**What this task involves**
In the records that follow, find the line with "rw [smul_sub]"; from there, retype every line exactly through the line with "calc ‖∫ g, (η", which also belongs to the answer.

----

import Literature.NumberTheory.Automorphic.SmoothedCuspForms
import HarnessLib

/-!
# Continuous functions in `L²_cusp(GL_n(𝔸_K) ⧸ A_G GL_n(K))` are cusp forms

Topic `NumberTheory/Automorphic`; sequel to `SmoothedCuspForms`. There the smoothing
`S_η f (x) = ∫ η(g) f(g⁻¹ • x) dg` of a class `f ∈ L²_cusp` (the closure in `L²(μ)` of the classes
of the continuous square-integrable cusp forms, `cuspidalSubspace n K μ` of `GLnCuspidalSpectrum`)
was shown to be a continuous cusp form. Here we let `η` run through an approximate identity and
prove the converse inclusion of Borel–Jacquet 1979, §4.4 / Getz–Hahn 2024, §6.5 (definition of
`L²_cusp` as the closure of the continuous functions with vanishing constant terms):

* `norm_orbitalSmoothing_sub_le` — the approximate-identity estimate for a continuous action
  `G ↷ X`: if `η ≥ 0`, `∫ η = 1` and `‖f (g⁻¹ • y) - f y‖ ≤ ε` on the support of `η`, then
  `‖S_η f (y) - f y‖ ≤ ε`.
* `setIntegral_blockFundamentalDomain_eq_zero_of_toLp_mem` — for a **continuous** `f ∈ ℒ²(μ)`
  whose class lies in `L²_cusp`, `∫_{𝓕₀} f (x (1 + X)) dν(X) = 0` on the block fundamental domain
  `𝓕₀` (the smoothed constant terms vanish by `setIntegral_smoothedForm_unipotent_eq_zero`, and
  `S_η f → f` uniformly on the compact `x (1 + closure 𝓕₀)` as `supp η → 1`, by joint continuity
  of the action and Urysohn weights `exists_continuous_invariant_nonneg_pos`).
* `constantTermVanishes_of_toLp_mem_cuspidalSubspace` — hence all constant terms of `f` vanish
  (every Haar measure, every measurable fundamental domain: periodicity and
  `IsAddFundamentalDomain.setIntegral_eq`, as in `constantTermVanishes_smoothedForm`);
  `isContinuousCuspForm_of_toLp_mem_cuspidalSubspace` and the characterisation
  `isContinuousCuspForm_iff_toLp_mem_cuspidalSubspace`: **a continuous square-integrable function
  is a cusp form iff its class lies in `L²_cusp`.**

This is step F4b of the decomposition of `AutomorphicRepsGL.exists_cuspidalRepData_of_L2`
(`AutomorphicRepsGLCuspidalL2`): together with the continuity of automorphic forms and the
inversion dictionary `cuspConditionGL_invQuot_iff` it gives
`AutomorphicRepsGL.isCuspFormGL_invQuot_of_mem_cuspidalSubspace`. Everything here is proved.

## References

* A. Borel, H. Jacquet, *Automorphic forms and automorphic representations*, Proc. Sympos. Pure
  Math. 33 (1979), part 1, §4.4 [BorelJacquet1979].
* J. R. Getz, H. Hahn, *An Introduction to Automorphic Representations* (2024), §6.5, p. 120
  [GetzHahn2024].
-/

noncomputable section

open MeasureTheory Measure Set Filter IsDedekindDomain NumberField
open _root_.Topology

namespace Literature.NumberTheory.Automorphic

/-! ### The approximate-identity estimate -/

section ApproximateIdentity

variable {G X : Type*} [Group G] [TopologicalSpace G] [IsTopologicalGroup G]
  [MeasurableSpace G] [BorelSpace G]
  [MulAction G X] [TopologicalSpace X] [ContinuousSMul G X]
  (ν : Measure G) [IsFiniteMeasureOnCompacts ν]

/-- **Approximate identity estimate.** For a continuous compactly supported weight `η ≥ 0` with
`∫ η dν = 1`, a continuous `f : X → ℂ` and a point `y`, if `‖f (g⁻¹ • y) - f y‖ ≤ ε` for every
`g` in the support of `η`, then the orbital smoothing `S_η f (y) = ∫ η(g) f(g⁻¹ • y) dν(g)`
satisfies `‖S_η f (y) - f y‖ ≤ ε` (write `S_η f (y) - f y = ∫ η(g) (f(g⁻¹ • y) - f y) dν`).
[folklore] -/
theorem norm_orbitalSmoothing_sub_le {η : G → ℝ} (hη : Continuous η)
    (hηs : HasCompactSupport η) (hη0 : 0 ≤ η) (hη1 : ∫ g, η g ∂ν = 1)
    {f : X → ℂ} (hf : Continuous f) {y : X} {ε : ℝ}
    (hV : ∀ g ∈ Function.support η, ‖f (g⁻¹ • y) - f y‖ ≤ ε) :
    ‖orbitalSmoothing ν (fun g => (η g : ℂ)) f y - f y‖ ≤ ε := by
  have hηc : Continuous fun g => (η g : ℂ) := Complex.continuous_ofReal.comp hη
  have hηsc : HasCompactSupport fun g => (η g : ℂ) := hηs.comp_left Complex.ofReal_zero
  have hint1 : Integrable (fun g => (η g : ℂ) • f (g⁻¹ • y)) ν :=
    (hηc.smul (hf.comp (continuous_inv.smul continuous_const))).integrable_of_hasCompactSupport
      hηsc.smul_right
  have hint2 : Integrable (fun g => (η g : ℂ) • f y) ν :=
    (hηc.smul continuous_const).integrable_of_hasCompactSupport hηsc.smul_right
  have hint3 : Integrable (fun g => (η g : ℂ) • (f (g⁻¹ • y) - f y)) ν :=
    (hηc.smul ((hf.comp (continuous_inv.smul continuous_const)).sub continuous_const))
      |>.integrable_of_hasCompactSupport hηsc.smul_right
  have h1 : ∫ g, (η g : ℂ) • f y ∂ν = f y := by
    rw [integral_smul_const, integral_complex_ofReal, hη1, Complex.ofReal_one, one_smul]
  have hdiff : orbitalSmoothing ν (fun g => (η g : ℂ)) f y - f y =
      ∫ g, (η g : ℂ) • (f (g⁻¹ • y) - f y) ∂ν := by
    unfold orbitalSmoothing
    conv_lhs => rw [← h1]
    rw [← integral_sub hint1 hint2]
    congr 1 with g
    rw [smul_sub]
  rw [hdiff]
  have hpt : ∀ g, ‖(η g : ℂ) • (f (g⁻¹ • y) - f y)‖ ≤ η g * ε := by
    intro g
    rw [norm_smul, Complex.norm_real, Real.norm_of_nonneg (hη0 g)]
    by_cases hg : η g = 0
    · rw [hg, zero_mul, zero_mul]
    · exact mul_le_mul_of_nonneg_left (hV g (Function.mem_support.2 hg)) (hη0 g)
  calc ‖∫ g, (η g : ℂ) • (f (g⁻¹ • y) - f y) ∂ν‖
      ≤ ∫ g, ‖(η g : ℂ) • (f (g⁻¹ • y) - f y)‖ ∂ν := norm_integral_le_integral_norm _
    _ ≤ ∫ g, η g * ε ∂ν := integral_mono hint3.norm
        ((hη.integrable_of_hasCompactSupport hηs).mul_const ε) hpt
    _ = ε := by rw [integral_mul_const, hη1, one_mul]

----

**Written answer**
    rw [smul_sub]
  rw [hdiff]
  have hpt : ∀ g, ‖(η g : ℂ) • (f (g⁻¹ • y) - f y)‖ ≤ η g * ε := by
    intro g
    rw [norm_smul, Complex.norm_real, Real.norm_of_nonneg (hη0 g)]
    by_cases hg : η g = 0
    · rw [hg, zero_mul, zero_mul]
    · exact mul_le_mul_of_nonneg_left (hV g (Function.mem_support.2 hg)) (hη0 g)
  calc ‖∫ g, (η g : ℂ) • (f (g⁻¹ • y) - f y) ∂ν‖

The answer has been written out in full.